Однако же Андрей так просто не сдался, решил вступить со своим соперником в противоборство и пригласил Лизу в театр. Как раз проходил фестиваль Early Music, на который приехал чешский ансамбль барочных аутентистов с какой-то ораторией Генделя. Был дивный майский вечер, и Лиза шла по Итальянской улице, вся овеянная пышным платьем шафранового цвета, словно мак на вершинах Тянь-Шаня, просторное газовое платье, которое казалось бесформенным и огромным, на самом деле подчеркивало хрупкость и изящество ее фигуры, и она была вся такая ранимая, тревожная и волнующая — и очень нравилась себе в этот вечер, предчувствуя нечто необычайное. Андрей даже несколько застеснялся её — такой она казалась шикарной. «Греки такой цвет платья называли крокопеплос, у богини самой ранней утренней зари было такого цвета платье» ― смущенно сказал он и Лиза улыбнулась этому непонятному, но отчего то волнующему комплименту. Постановка была очень занятной, сцена представлена в виде маленького кукольного вертепчика, в котором действующие лица изображались смешными марионетками, а солисты водили кукол и при этом умудрялись петь. Было что-то про несчастную любовь в античном духе, свистала флейта-пикколо в руках девицы-виртуозки. После спектакля, растроганные, они вышли из театра, пошли по Садовой улице, но вдруг, почти на углу с Невским, Лиза резко остановилась — на улице стоял и смотрел на них Пётр Палыч собственной персоной, высокий, грузный. Но что-то робкое, в тот момент было в его обычно грозной фигуре, что-то болезненное, детское, казалось, дрожало в его глазах.

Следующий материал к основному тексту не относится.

import Summits.CriticalPhenomena.CardyFormulaZ2.Theses.CardyQContinuation
import Summits.CriticalPhenomena.CardyFormulaZ2.Theorems.CardyQContinuationIsingJetsConformalStubFrontierNearMeshBoundary
import Literature.Probability.Percolation.BoxCrossingLowerBound
import Literature.Probability.RandomPlanarGeometry.PlanarDomainsTopology

/-!
# Crux `IsingJetsConformal`, stub `stub_isingCrossingConformal_arc_near_discreteArc`:
# every point of a boundary arc is near the discrete arc of `Ω_δ`
# (route `CardyQContinuation`, item stmt-CriticalPhenomena-5560)

The transplant of Chelkak–Smirnov's crossing theorem to the tree's discretisation of a conformal
rectangle `R` (`meshDomain Ω δ` with vertex boundary `meshBoundary Ω δ` and discrete arcs
`discreteArc Ω δ A` — the discrete boundary vertices at least as close to `A` as to `∂Ω ∖ A`,
`DomainDiscretisation.lean`) needs Hausdorff convergence of each rescaled discrete arc
`δ · discreteArc (arc i)` to the continuum arc `arc i`. One half is
`Literature.Probability.Percolation.infDist_le_of_mem_discreteArc` (a discrete-arc vertex is
within `δ` of its arc). This file proves the other half, uniformly in the point and in the arc:
for every `ε > 0`, for all small `δ > 0`, every point of `arc i` has a vertex of
`discreteArc R.carrier δ (arc i)` whose mesh point is within `ε` of it.

Proof. Pointwise at an *interior* point `a' = boundary t`, `mark i < t < nextMark i`, of the arc
(`eventually_exists_discreteArc_near_boundary`): some ball `B(a', r)` meets `∂Ω` only in `arc i`
while the other arcs stay at distance `≥ r` (`MarkedDomain.exists_pos_forall_mem_arc_of_dist_lt`);
by the landed stub `FrontierNearMeshBoundary.eventually_exists_meshBoundary_near`, for small `δ`
a discrete boundary vertex `x` has `dist (δ x) a' ≤ min η (r/4)`, and such a vertex, having a
lattice edge that leaves `Ω` within `r` of `a'`, lies on the discrete arc of `arc i`
(`Percolation.mem_discreteArc_of_exit`). Uniformity: the `ε/2`-balls about interior points cover
the compact arc (endpoints are limits of interior points), so finitely many suffice, and finitely
many `∀ᶠ δ` conditions intersect (`Set.Finite.eventually_all`, `Filter.eventually_all` over
`Fin 4`).

References: S. Smirnov, C. R. Acad. Sci. Paris 333 (2001), §2 (the discretisation, "the discrete
arc is the set of boundary vertices closest to the arc"); D. Chelkak, S. Smirnov, Invent. Math.
189 (2012), §1.2, Thm. 6.1.
-/

namespace Summit.CriticalPhenomena.CardyFormulaZ2.Theorems.CardyQContinuation

open Set Metric Filter
open scoped Topology
open Literature.Probability.LatticeModels Literature.Probability.Percolation
open Literature.Probability.RandomPlanarGeometry

noncomputable section

namespace ArcNearDiscreteArc

/-- For a conformal rectangle, the boundary off any one arc is nonempty: it contains the
midpoint of the opposite arc `arc (i + 2)`. [folklore] -/
theorem frontier_diff_arc_nonempty_fin_four (R : ConformalRectangle) (i : Fin 4) :
    (frontier R.carrier \ R.arc i).Nonempty := by
  have hi : i ≠ i + 2 := by revert i; decide
  refine ⟨R.boundary ((R.mark (i + 2) + R.nextMark (i + 2)) / 2), R.boundary_mem_frontier _, ?_⟩
  exact R.boundary_not_mem_arc hi (R.midpoint_mem_Ioo (i + 2))

/-- **Pointwise form at an interior point of an arc.** For a conformal rectangle `R`, an interior
parameter `t ∈ (mark i, nextMark i)` of the arc `arc i` and `η > 0`, for all small `δ > 0` some
vertex of the discrete arc `discreteArc R.carrier δ (arc i)` has its mesh point within `η` of
`boundary t`: a discrete boundary vertex close to `boundary t` (landed stub
`eventually_exists_meshBoundary_near`) has an exit edge meeting `∂Ω` near `boundary t`, hence on
`arc i`, while the other arcs are far (`mem_discreteArc_of_exit`). [folklore] -/
theorem eventually_exists_discreteArc_near_boundary (R : ConformalRectangle) (i : Fin 4) {t : ℝ}
    (ht : t ∈ Ioo (R.mark i) (R.nextMark i)) {η : ℝ} (hη : 0 < η) :
    ∀ᶠ δ in 𝓝[>] (0 : ℝ), ∃ x ∈ discreteArc R.carrier δ (R.arc i),
      dist (meshPoint δ x) (R.boundary t) ≤ η := by
  obtain ⟨r, hr, hri, hrj⟩ := R.exists_pos_forall_mem_arc_of_dist_lt i ht
  have hne := frontier_diff_arc_nonempty_fin_four R i
  have h1 := FrontierNearMeshBoundary.eventually_exists_meshBoundary_near R.toJordanDomain
    (R.boundary_mem_frontier t) (lt_min hη (by positivity : (0 : ℝ) < r / 4))
  have h2 : ∀ᶠ δ in 𝓝[>] (0 : ℝ), δ ∈ Ioo 0 (r / 4) := Ioo_mem_nhdsGT (by positivity)
  filter_upwards [h1, h2] with δ hδ1 hδ2
  obtain ⟨x, hxb, hxd⟩ := hδ1
  obtain ⟨hδ, hδr⟩ := hδ2
  refine ⟨x, ?_, hxd.trans (min_le_left _ _)⟩
  obtain ⟨y, hxy, w, hw, hwf⟩ := exists_mem_frontier_of_mem_meshBoundary R.isOpen hxb
  have hseg : ¬ segment ℝ (meshPoint δ x) (meshPoint δ y) ⊆ R.carrier := fun h =>
    Set.disjoint_left.1 R.disjoint_carrier_frontier (h hw) hwf
  have hxr : dist (meshPoint δ x) (R.boundary t) ≤ r / 4 := hxd.trans (min_le_right _ _)
  exact mem_discreteArc_of_exit R hri hrj hne hδ hxb hxy hseg (by linarith)

/-- The `ε`-balls about the interior points `boundary t`, `mark i < t < nextMark i`, cover the
whole closed arc `arc i` (its endpoints are limits of interior points along the continuous
boundary loop). [folklore] -/
theorem arc_subset_iUnion_ball_boundary {n : ℕ} (D : MarkedDomain n) (i : Fin n) {ε : ℝ}
    (hε : 0 < ε) :
    D.arc i ⊆ ⋃ t ∈ Ioo (D.mark i) (D.nextMark i), ball (D.boundary t) ε := by
  rintro _ ⟨s, hs, rfl⟩
  have hsc : s ∈ closure (Ioo (D.mark i) (D.nextMark i)) := by
    rw [closure_Ioo (D.mark_lt_nextMark i).ne]
    exact hs
  obtain ⟨γ, hγ, hγε⟩ := Metric.continuousAt_iff.1 (D.continuous_boundary.continuousAt (x := s)) ε hε
  obtain ⟨t, ht, hst⟩ := Metric.mem_closure_iff.1 hsc γ hγ
  refine mem_iUnion₂.2 ⟨t, ht, ?_⟩
  rw [mem_ball, dist_comm]
  rw [dist_comm] at hst
  exact hγε hst

end ArcNearDiscreteArc

open ArcNearDiscreteArc

/-- **Stub `stub_isingCrossingConformal_arc_near_discreteArc`** of the skeleton of the crux
`IsingJetsConformal` (stmt-CriticalPhenomena-5560): the converse half of the Hausdorff convergence
`δ · discreteArc (arc i) → arc i` of the discrete arcs of the tree's discretisation of a conformal
rectangle — for every `ε > 0`, for all small `δ > 0`, every point `p` of every boundary arc
`arc i` has a vertex of `discreteArc R.carrier δ (arc i)` whose mesh point is within `ε` of `p`
(uniformly in `p` and `i`: compactness of the arcs, covered by `ε/2`-balls about interior points,
and the pointwise form `eventually_exists_discreteArc_near_boundary`). [folklore] -/
theorem stub_isingCrossingConformal_arc_near_discreteArc : (∀ (R : Literature.Probability.RandomPlanarGeometry.ConformalRectangle) (ε : ℝ), 0 < ε → ∀ᶠ δ in nhdsWithin (0:ℝ) (Set.Ioi 0), ∀ (i : Fin 4), ∀ p ∈ R.arc i, ∃ x ∈ Literature.Probability.LatticeModels.discreteArc R.carrier δ (R.arc i), dist (Literature.Probability.LatticeModels.meshPoint δ x) p ≤ ε) := by
  intro R ε hε
  refine eventually_all.2 fun i => ?_
  obtain ⟨b, hbsub, hbfin, hbcover⟩ := (R.isCompact_arc i).elim_finite_subcover_image
    (fun t _ => isOpen_ball) (arc_subset_iUnion_ball_boundary R i (half_pos hε))
  have key : ∀ᶠ δ in 𝓝[>] (0 : ℝ), ∀ t ∈ b,
      ∃ x ∈ discreteArc R.carrier δ (R.arc i), dist (meshPoint δ x) (R.boundary t) ≤ ε / 2 :=
    hbfin.eventually_all.2 fun t ht =>
      eventually_exists_discreteArc_near_boundary R i (hbsub ht) (half_pos hε)
  filter_upwards [key] with δ hδ p hp
  obtain ⟨t, htb, hpt⟩ : ∃ t ∈ b, p ∈ ball (R.boundary t) (ε / 2) := by
    simpa only [mem_iUnion, exists_prop] using hbcover hp
  obtain ⟨x, hx, hxd⟩ := hδ t htb
  refine ⟨x, hx, ?_⟩
  rw [mem_ball] at hpt
  linarith [dist_triangle (meshPoint δ x) (R.boundary t) p, dist_comm p (R.boundary t)]

end

end Summit.CriticalPhenomena.CardyFormulaZ2.Theorems.CardyQContinuation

― Лиза, — сказал он, — а я ждал тебя здесь весь вечер. Андрей с непониманием посмотрел на Лизавету. Она взглянула виновато.
— Ну, Пётр Палыч, смущенно протянула она, заколебавшись.
― Так, — сказал, вспылив Андрей, и предательство его возлюбленной вдруг как пропасть разверзлось под его ногами, — ну и оставайся с ним, — брезгливо бросил он Лизе, сверкнул глазами на бывшее начальство и исчез в галерее Гостинки. Пётр Палыч стоял, смущенно глядя на Лизу. Она бессильно опустила свои прекрасные нагие руки, отчаянно выдохнув.
— Ну вот, — сказала она — он сбежал, а вы-то что, женитесь что ли на мне? У вас и так, наверное, четыре жены, — сказала она, — куда вам пятая?
Он продолжал смотреть на нее с упрямой нежностью.
— Пройдемтеся, — сказал он. Они пошли назад в сторону Итальянской улицы.
— Не знаю даже, зачем это я тут с вами хожу, — сказала Лиза. — Этот дурачок небось будет ждать меня у метро в Озерках, а я тут с вами время зря трачу. Петр Палыч грустно вздохнул. — И не надо вздыхать, как старый толстый сивуч в порту Петропавловска-Камчатского, — сказала она.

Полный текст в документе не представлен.